*Data for the task*:
──────

/-!
# `Balaban1983to89.B6Prop22BlockFamily` — [B6] **Proposition 2.2 (2.67), VERBATIM (`B6.Prop22Printed`), ON THE ONE-LEVEL BLOCK FAMILY
# of `B6MainResultsOneLevel`**: the GENUINE scalar propagator `G′ = Δ′_a⁻¹ = G′_K = (−Δ^η + m² + a_KQ′_K*Q′_K)⁻¹` of the torus tower
# (`B1RG242Torus.tower`), seen through [4]'s (1.110)–(1.111) functionals OF RECORD (`B5GpSettingTorus.gpSetting`) and read on the
# lattice test functions and cut-offs of the block geometry through r02's carrier maps (`B5Carrier132Maps.pullV`/`σR`/`κR`) —
# the LAST of the eight conjuncts of the DAG leaf `b6` on these model carriers

FRAMING (verbatim cell line):
statement-level skeleton of published theorems with citation tags; proofs where landed; nothing here is a claim about the Yang–Mills mass gap

Sources (cell `lit-balaban`, HOME `run/shared/lean/pub/lit-balaban/`; seat **r03 gen 11** = the B6 fold owner, own lane under the
free-target protocol G.5-34(d); SKELETON rows **B6.Prop2.2** (this file: a further model instance, on the block family of row B6.Main)
and **B6.Main**; inputs BY NAME: the hypothesis-free first-order package (1.110)–(1.111) for `G′_K` on every torus
`B5DictTorusEta.firstOrderFam_top` (r02; [2]'s Theorem through `B4ThmZeroTorusEta`, residual entries `B5ResidualGpTorus`), r02's site bridge
and carrier maps `B5SiteBridgeP12` / `B5Carrier132Maps` (`pullV`, `σR`, `κR`, `dist_σR`, `supp_pullV`, `cutIn_κR`, `supNormV_pullV_le`,
`cutHV_κR_le`), and p01 g5's reading of (2.67) on the one-scale torus (`B6Prop22OneScaleTorus`: `G′ = Δ′_a⁻¹ = (tower P a m²).G K`,
`gPrime_eq_deltaPrime_inv`)): T. Bałaban, *Propagators and renormalization transformations for lattice gauge theories. II*, Commun. Math.
Phys. **96** (1984) 223–250 [`Balaban1984PropagatorsII`, "B6"], Prop. 2.2 (2.67) p. 234, (2.13)–(2.14) p. 225; PDF held
`paper:balaban1984-cmp96-propagators-rt-ii` (journal page = PDF page + 222; pp. 225, 234 re-read on the text layer this session); T. Bałaban,
*… I*, Commun. Math. Phys. **95** (1984) 17–40 [`Balaban1984PropagatorsI`, "[4]"], Prop. 1.2 (1.110)–(1.111) p. 35, (1.135) p. 39.

## WHAT IS PRINTED (verbatim up to notation) AND HOW IT IS READ HERE

Proposition 2.2 (p. 234): «If we have (2.1), (2.2) and M is sufficiently large, then the operator G′ = Δ′_a⁻¹ (a = 1) satisfies the
inequalities |(G′λ)(x)|, |(∇G′λ)(x)|, |(G′∇*λ)(x)|, ‖ζ∇G′λ‖_α, ‖ζG′∇*λ‖_α, |(ΔG′λ)(x)| ≤ O(1)[(L^jη)², L^jη, L^jη, (L^jη)^{1−α}(‖ζ‖_α + |ζ|),
(L^jη)^{1−α}(‖ζ‖_α + |ζ|), 1]·e^{−½δ₀d(y,y′)}|λ|, x ∈ B^j(y) or supp ζ ⊂ B^j(y), y ∈ Λ_j, supp λ ⊂ B^{j′}(y′), y′ ∈ Λ_{j′}. (2.67)»,
with Δ′_a = Δ + Q′*aQ′, ⟨λ, Q′*aQ′λ⟩ = Σ_j Σ_{y∈Λ_j} a_j(L^jη)^{d−2}|(Q′_jλ)(y)|² (2.13)–(2.14).  ON ONE LEVEL (Ω₁ = … = Ω_K = T_η, all sites
at scale K, `L^jη = 1`, (2.1)–(2.2) void, `M = 1`) `Δ′_a` is the unit-lattice operator `−Δ^η + a_KQ′_K*Q′_K` and `G′ = G′_K` — [4]'s
(1.135) operator, the genuine `(B1RG242Torus.tower P a m²).G K = (−Δ^η + m² + a_KQ′_K*Q′_K)⁻¹` (p01's `gPrime_eq_deltaPrime_inv`; here
`m² ≥ 0` is a parameter, the Proposition has m² = 0, and `a > 0`, the Proposition a = 1).  The six quantities are read through the
functionals OF RECORD of [4]'s Prop. 1.2 for G′ (`B5GpSettingTorus.gpSetting P a m² K`: `e n` = the sups over `x ∈ Δ̃(y)` of `|(G′_Kλ_μ)(x)|`,
`|(∂_μG′_Kλ_ν)(x)|`, `|(G′_K∇*λ)(x)|`, `|(ΔG′_Kλ_μ)(x)|` — `E0_top`, `ED_top`; `h1 = max(‖ζ∇G′λ‖_α, ‖ζG′∇*λ‖_α)` — `gpSetting_h1`), λ being a
MULTIPLET `Fin d → T_η → ℝ` ([3]'s f : Ω → R^N; G′ acts componentwise and `G′∇*λ` on its divergence), exactly as on p01's one-scale torus
geometry.  The block geometry `B6MainResultsOneLevel.blockGeo` carries r02's LATTICE test functions `Loc = B5SettingP12Real.LocR` (the
sources of [4]'s Prop. 1.2 for the vector operator G: 1-forms `.vec`, and the 2-tensor sources `.ten`, `.ten2` of its ∇*-entries) and
lattice cut-offs; a 1-form `J = .vec F` IS a multiplet (`B5Carrier132Maps.pullV F μ x = F(eFine x, μ)`), unit sites correspond by `σR =
eUnit⁻¹`, cut-offs by `κR`, supports in `Δ̃` agree (`supp_pullV`, `cutIn_κR`), `|pullV F| ≤ |F|`, `‖κζ‖_α + |κζ| ≤ ‖ζ‖_α + |ζ|`
(`supNormV_pullV_le`, `cutHV_κR_le`), `d(σy, σy′) = |y − y′|_∞` (`dist_σR`).  READING CHOICES (honest scope): supports `supp λ ⊂ B^{j′}(y′)`,
`supp ζ ⊂ B^j(y)` and `x ∈ B^j(y)` are read with [4]'s doubled cubes `Δ̃` (formally STRONGER, as in `B6Prop26OneScaleFromB5` and
`B6MainResultsOneLevel`); on the 2-tensor source kinds, which are not arguments of (2.67), the functionals are set to `0` (the only
reading available on a `Loc` shared with Prop. 2.6's sources; the bound there is the trivial `0 ≤ O(1)·e^{…}|λ|`).

## WHAT THIS FILE PROVES (kernel-checked; 0 sorry; no new `def … : Prop`; the inputs are USED BY NAME, not re-proved)

* `blockGp d L a msq i` — the (2.67) functionals of the genuine `G′_K` on member `i` of the block family (`blockGp_e_vec`, `blockGp_h1_vec`:
  on 1-forms they ARE the `gpSetting` functionals of record at the pulled multiplet, `rfl`).
* **`prop22Printed_block (hd : 1 ≤ d) (hL : Odd L ∧ 1 < L) (ha : 0 < a) (hmsq : 0 ≤ msq) :
  B6.Prop22Printed (blockGeo d L a) (blockGp d L a msq)`** — witnesses `M₁ = 1`, `δ₀ := 2δ/d` (δ the [4] rate of `firstOrderFam_top`,
  `|·|₁ ≤ d|·|_∞`), `O(1) = C`, `O(1)(α) = max(C(α), 0)`; every prefactor `(L^jη)^{…} = 1` (`blockGeo_len`).

## HONEST SCOPE ∕ NOT CLAIMED

ONE LEVEL ONLY, scalar model (U = 1), torus, constants those of the b05/r02 lineage (not the print's); the multi-level Proposition (the
random walk (2.50) over 𝔅, M large, (2.1)–(2.2)) remains the DAG hypothesis `B6.Prop22Printed` downstream and is the head instance of
row B6.Prop2.2 only through p01's one-scale torus family (p249487) — this file is a further member instance, on the geometry family of
row B6.Main, written so that the DAG leaf `b6` can be assembled on ONE `B6.BlockData` (`B6BlockParamOneLevel`, p314720).  NOT summit
progress.
-/

namespace Literature.MathematicalPhysics.QuantumFieldTheory.Balaban1983to89.B6Prop22BlockFamily

open Literature.MathematicalPhysics.QuantumFieldTheory.Balaban1983to89.B6 (Geometry GpFamily Prop22Printed pref4)
open B6MainResultsOneLevel (blockGeo blockGeo_len)
open B6Prop26OneScaleFromB5 (dist1_le)
open B5ResidualGpTorusHolds (TopIdx)
open B5SiteBridgeP12 (nP MP)
open B5Prop11Plancherel (Tor fine)
open B5Prop12FieldsLattice (distSite supNormL cutHL supNormL_nonneg cutHL_nonneg)
open B5SettingP12Real (LocR)
open B5GpSettingTorus (gpSetting supNormV cutHV supNormV_nonneg cutHV_nonneg L2Half)
open B5Carrier132Maps (σR κR pullV dist_σR supp_pullV cutIn_κR supNormV_pullV_le cutHV_κR_le)
open B5DictTorusEta (GpTopIdx firstOrderFam_top)

open scoped BigOperators
open Finset

noncomputable section

section Aux

variable {D : ℕ} (M : Fin D → ℕ) [hM : ∀ μ, NeZero (M μ)]

omit hM in
/-- the exponent conversion `e^{−κ|·|_∞} ≤ e^{−(κ/D)|·|₁}` (`|·|₁ ≤ D|·|_∞`, r03 g9's `dist1_le`). [folklore] -/
private theorem exp_rate_le_gen {κ : ℝ} (hκ : 0 ≤ κ) (hD : D ≠ 0) (y c : Tor M) :
    Real.exp (-(κ * distSite M y c)) ≤ Real.exp (-(κ / D * B6Prop26OneScaleFromB5.dist1 M y c)) := by
  apply Real.exp_le_exp.mpr
  have hDpos : (0 : ℝ) < D := by exact_mod_cast Nat.pos_of_ne_zero hD
  have h := dist1_le M y c
  rw [neg_le_neg_iff, div_mul_eq_mul_div, div_le_iff₀ hDpos]
  calc κ * B6Prop26OneScaleFromB5.dist1 M y c ≤ κ * ((D : ℝ) * distSite M y c) := mul_le_mul_of_nonneg_left h hκ
    _ = κ * distSite M y c * D := by ring

/-- the prefactors `[(L^jη)², L^jη, L^jη, 1]` at `L^jη = 1`. [folklore] -/
private theorem pref4_one (n : Fin 4) : pref4 1 n = 1 := by
  fin_cases n <;> simp [pref4]

end Aux

section Prop22

variable (d L : ℕ) (a : ℝ)

/-- **the (2.67) functionals of the genuine `G′ = G′_K = (−Δ^η + m² + a_KQ′_K*Q′_K)⁻¹` on member `i` of the block family**: on a 1-form
`J = .vec F` (a multiplet `pullV F`), `e n J y` = [4]'s (1.110) functional of record `(gpSetting P a m² K).e n` (sup over `x ∈ Δ̃(y₋)` of
`|(G′λ_μ)(x)|`, `|(∂_μG′λ_ν)(x)|`, `|(G′∇*λ)(x)|`, `|(ΔG′λ_μ)(x)|`) at the unit site `σR y₋`, and `h1 J α ζ` = `max(‖κζ·∇G′λ‖_α, ‖κζ·G′∇*λ‖_α)`
(`gpSetting_h1`); on the 2-tensor source kinds (not arguments of (2.67)) the functionals are `0`.
[cite: Balaban1984PropagatorsII, Prop. 2.2 (2.67) p.234, (2.13)–(2.14) p.225; Balaban1984PropagatorsI, (1.110)–(1.111) p.35, (1.135) p.39] -/
def blockGp (msq : ℝ) (i : TopIdx d L) : GpFamily (blockGeo d L a i) where
  e := fun m J y => match (J : LocR (nP i.P) (MP i.P)) with
    | .vec F => (gpSetting i.P a msq i.P.K default).e m (pullV i.P F) (σR i.P y.1)
    | .ten _ => 0
    | .ten2 _ => 0
  h1 := fun J α ζ => match (J : LocR (nP i.P) (MP i.P)) with
    | .vec F => (gpSetting i.P a msq i.P.K default).h1 (pullV i.P F) α (κR i.P ζ)
    | .ten _ => 0
    | .ten2 _ => 0

/-- certification: on 1-forms the sup functionals ARE [4]'s (1.110) functionals of record for `G′_K` at the pulled multiplet (definitional).
[cite: Balaban1984PropagatorsII, (2.67) p.234; Balaban1984PropagatorsI, (1.110) p.35] -/
theorem blockGp_e_vec (msq : ℝ) (i : TopIdx d L) (m : Fin 4) (F : Tor (fine (nP i.P) (MP i.P)) × Fin i.P.d → ℝ)
    (y : (blockGeo d L a i).Site) :
    (blockGp d L a msq i).e m (LocR.vec F) y = (gpSetting i.P a msq i.P.K default).e m (pullV i.P F) (σR i.P y.1) := rfl

/-- certification: on 1-forms the Hölder functional IS `max(‖ζ∇G′λ‖_α, ‖ζG′∇*λ‖_α)` of record (`B5GpSettingTorus.gpSetting_h1`) at the pulled
multiplet and cut-off (definitional). [cite: Balaban1984PropagatorsII, (2.67) p.234; Balaban1984PropagatorsI, (1.111) p.35] -/
theorem blockGp_h1_vec (msq : ℝ) (i : TopIdx d L) (F : Tor (fine (nP i.P) (MP i.P)) × Fin i.P.d → ℝ) (α : ℝ)
    (ζ : (blockGeo d L a i).Cut) :
    (blockGp d L a msq i).h1 (LocR.vec F) α ζ = (gpSetting i.P a msq i.P.K default).h1 (pullV i.P F) α (κR i.P ζ) := rfl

──────

*Exercise requirements*: The first line of the entries above and every line after it, up to and including the line with "lane under the", should be set down exactly.

*Your solution*:
/-!
# `Balaban1983to89.B6Prop22BlockFamily` — [B6] **Proposition 2.2 (2.67), VERBATIM (`B6.Prop22Printed`), ON THE ONE-LEVEL BLOCK FAMILY
# of `B6MainResultsOneLevel`**: the GENUINE scalar propagator `G′ = Δ′_a⁻¹ = G′_K = (−Δ^η + m² + a_KQ′_K*Q′_K)⁻¹` of the torus tower
# (`B1RG242Torus.tower`), seen through [4]'s (1.110)–(1.111) functionals OF RECORD (`B5GpSettingTorus.gpSetting`) and read on the
# lattice test functions and cut-offs of the block geometry through r02's carrier maps (`B5Carrier132Maps.pullV`/`σR`/`κR`) —
# the LAST of the eight conjuncts of the DAG leaf `b6` on these model carriers

FRAMING (verbatim cell line):
statement-level skeleton of published theorems with citation tags; proofs where landed; nothing here is a claim about the Yang–Mills mass gap

Sources (cell `lit-balaban`, HOME `run/shared/lean/pub/lit-balaban/`; seat **r03 gen 11** = the B6 fold owner, own lane under the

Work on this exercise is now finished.